Write out, word for word, the first line of the data below and every line after it through the one containing "# List-level linear".
◇ ◇ ◇ ◇ ◇ ◇ ◇
import Mathlib.Data.Real.Basic
import Mathlib.Data.Matrix.Basic
import Mathlib.Data.List.GetD
import Literature.Computation.Certificates.Data
import Summits.NavierStokesRegularity.TurbBounds.PieceAssembly
import HarnessLib

/-!
# List-level linear combinations of literal row matrices (tool; evaluator identities in time linear in the data)

Cell `pub-turb` / `turb-bounds`, v2 tooling (pub-turb-cert gen 7, prover-pub-turb-cert-g7-0). An EVALUATOR identity `B.A = den • Mel ε u v`
('the certified block IS the rule at its data') was checked by `decide +kernel` ENTRYWISE, the kernel recomputing every entry of the rule from
its literal piece matrices through positional `List.getD` lookups — 95 s per block at dim 62 (14 pieces), and ∝ n³ beyond. Here the
right-hand side is ASSEMBLED as row lists in one pass per piece (`axpyRows c acc rows` = `acc + c·rows` row by row, ragged rows allowed —
trailing zeros may be dropped, extra entries/rows are ignored), and the meaning is proved once:
* `getD_axpyRow`, `getD_axpyRows` (entrywise semantics), `Shaped` (an `n × n` accumulator) and its preservation;
* `matrixOfRows_axpyRows` : `matrixOfRows n n (axpyRows c acc rows) = matrixOfRows n n acc + c • matrixOfRows n n rows` for a shaped `acc`;
* `lincomb n ps` (fold from shear's `PieceAssembly.zeroRows`, reused from the tree) and **`matrixOfRows_lincomb`** : `matrixOfRows n n (lincomb n ps) = combSum n ps = Σ c • matrixOfRows n n rows`.
So a kernel `decide` on the LIST equality `B.A_rows = lincomb n ps` (linear cost) proves the matrix identity. No new trusted surface: list algebra.
HONEST FRAMING: rigorous bounds for the stated PDE and boundary conditions; no claim about physical turbulence beyond the bound.
-/

set_option linter.style.longLine false

namespace Summit.NavierStokesRegularity.TurbBounds.EvalRows

open Literature.Computation.Certificates
open Summit.NavierStokesRegularity.TurbBounds.PieceAssembly (zeroRows matrixOfRows_zeroRows)

/-- `axpyRow c as r = as + c·r` pointwise, to the length of `as` (a shorter `r` is padded by `0`, a longer one truncated). -/
def axpyRow (c : ℚ) : List ℚ → List ℚ → List ℚ
  | a :: as, r :: rs => (a + c * r) :: axpyRow c as rs
  | a :: as, [] => a :: as
  | [], _ => []

/-- `axpyRow` keeps the accumulator's length. -/
theorem length_axpyRow (c : ℚ) : ∀ (as r : List ℚ), (axpyRow c as r).length = as.length
  | [], r => by cases r <;> rfl
  | a :: as, [] => rfl
  | a :: as, r :: rs => by simp [axpyRow, length_axpyRow c as rs]

/-- Entrywise meaning of `axpyRow` inside the accumulator. -/
theorem getD_axpyRow (c : ℚ) : ∀ (as r : List ℚ) (j : ℕ), j < as.length → (axpyRow c as r).getD j 0 = as.getD j 0 + c * r.getD j 0
  | [], r, j, hj => by simp at hj
  | a :: as, [], j, _ => by cases j <;> simp [axpyRow]
  | a :: as, r :: rs, 0, _ => by simp [axpyRow]
  | a :: as, r :: rs, j + 1, hj => by
      simp only [axpyRow, List.getD_cons_succ]
      exact getD_axpyRow c as rs j (by simpa using hj)

/-- `axpyRows c acc rows = acc + c·rows` row by row, to the length of `acc`. -/
def axpyRows (c : ℚ) : List (List ℚ) → List (List ℚ) → List (List ℚ)
  | a :: as, r :: rs => axpyRow c a r :: axpyRows c as rs
  | a :: as, [] => a :: as
  | [], _ => []

/-- `axpyRows` keeps the number of rows. -/
theorem length_axpyRows (c : ℚ) : ∀ (acc rows : List (List ℚ)), (axpyRows c acc rows).length = acc.length
  | [], rows => by cases rows <;> rfl
  | a :: as, [] => rfl
  | a :: as, r :: rs => by simp [axpyRows, length_axpyRows c as rs]

/-- Row `i` of `axpyRows` (an absent row of `rows` counts as `[]`, and `axpyRow c a [] = a`). -/
theorem getD_axpyRows (c : ℚ) : ∀ (acc rows : List (List ℚ)) (i : ℕ), i < acc.length →
    (axpyRows c acc rows).getD i [] = axpyRow c (acc.getD i []) (rows.getD i [])
  | [], rows, i, hi => by simp at hi
  | a :: as, [], i, hi => by
      cases i with
      | zero => cases a <;> simp [axpyRows, axpyRow]
      | succ i =>
        simp only [axpyRows, List.getD_cons_succ, List.getD_nil]
        cases h : as.getD i [] <;> simp [axpyRow]
  | a :: as, r :: rs, 0, _ => by simp [axpyRows]
  | a :: as, r :: rs, i + 1, hi => by
      simp only [axpyRows, List.getD_cons_succ]
      exact getD_axpyRows c as rs i (by simpa using hi)

/-- A well-shaped accumulator: `n` rows, each of length `n`. -/
def Shaped (n : ℕ) (acc : List (List ℚ)) : Prop := acc.length = n ∧ ∀ i, i < n → (acc.getD i []).length = n

/-- `axpyRows` preserves the shape. -/
theorem shaped_axpyRows {n : ℕ} (c : ℚ) {acc : List (List ℚ)} (rows : List (List ℚ)) (h : Shaped n acc) : Shaped n (axpyRows c acc rows) := by
  refine ⟨by rw [length_axpyRows, h.1], fun i hi => ?_⟩
  rw [getD_axpyRows c acc rows i (by rw [h.1]; exact hi), length_axpyRow, h.2 i hi]

/-- **Meaning of `axpyRows` as matrices** (for a shaped accumulator). -/
theorem matrixOfRows_axpyRows {n : ℕ} (c : ℚ) {acc : List (List ℚ)} (rows : List (List ℚ)) (h : Shaped n acc) :
    matrixOfRows n n (axpyRows c acc rows) = matrixOfRows n n acc + c • matrixOfRows n n rows := by
  ext i j
  simp only [matrixOfRows_apply, Matrix.add_apply, Matrix.smul_apply, smul_eq_mul]
  rw [getD_axpyRows c acc rows i.val (by rw [h.1]; exact i.isLt), getD_axpyRow c _ _ j.val (by rw [h.2 i.val i.isLt]; exact j.isLt)]

/-- The zero accumulator `PieceAssembly.zeroRows n = replicate n (replicate n 0)` (shear's landed tooling, reused) is shaped. -/
theorem shaped_zeroRows (n : ℕ) : Shaped n (zeroRows n) := by
  refine ⟨by simp [zeroRows], fun i hi => ?_⟩
  rw [zeroRows, List.getD_replicate _ hi, List.length_replicate]

/-- The assembled rows of a linear combination `Σ c_q · rows_q` (one `axpyRows` pass per piece, from the zero rows). -/
def lincomb (n : ℕ) (ps : List (ℚ × List (List ℚ))) : List (List ℚ) :=
  ps.foldl (fun acc p => axpyRows p.1 acc p.2) (zeroRows n)

/-- The same linear combination as a matrix. -/
def combSum (n : ℕ) (ps : List (ℚ × List (List ℚ))) : Matrix (Fin n) (Fin n) ℚ :=
  (ps.map fun p => p.1 • matrixOfRows n n p.2).sum

/-- `combSum` of a cons. -/
@[simp] theorem combSum_cons (n : ℕ) (p : ℚ × List (List ℚ)) (ps : List (ℚ × List (List ℚ))) :
    combSum n (p :: ps) = p.1 • matrixOfRows n n p.2 + combSum n ps := by
  simp [combSum]

/-- `combSum` of nothing. -/
@[simp] theorem combSum_nil (n : ℕ) : combSum n [] = 0 := by simp [combSum]

/-- The fold from any shaped accumulator adds `combSum`. -/
theorem matrixOfRows_foldl {n : ℕ} (ps : List (ℚ × List (List ℚ))) :
    ∀ acc, Shaped n acc → matrixOfRows n n (ps.foldl (fun acc p => axpyRows p.1 acc p.2) acc) = matrixOfRows n n acc + combSum n ps := by
  induction ps with
  | nil => intro acc _; simp
  | cons p ps ih =>
    intro acc h
    rw [List.foldl_cons, ih _ (shaped_axpyRows p.1 p.2 h), matrixOfRows_axpyRows p.1 p.2 h, combSum_cons, add_assoc]

/-- **The assembled rows ARE the linear combination**: `matrixOfRows n n (lincomb n ps) = Σ c_q • matrixOfRows n n rows_q`. -/
theorem matrixOfRows_lincomb (n : ℕ) (ps : List (ℚ × List (List ℚ))) : matrixOfRows n n (lincomb n ps) = combSum n ps := by
  rw [lincomb, matrixOfRows_foldl ps _ (shaped_zeroRows n), matrixOfRows_zeroRows, zero_add]

end Summit.NavierStokesRegularity.TurbBounds.EvalRows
◇ ◇ ◇ ◇ ◇ ◇ ◇
→ Answer to this exercise:
import Mathlib.Data.Real.Basic
import Mathlib.Data.Matrix.Basic
import Mathlib.Data.List.GetD
import Literature.Computation.Certificates.Data
import Summits.NavierStokesRegularity.TurbBounds.PieceAssembly
import HarnessLib

/-!
# List-level linear combinations of literal row matrices (tool; evaluator identities in time linear in the data)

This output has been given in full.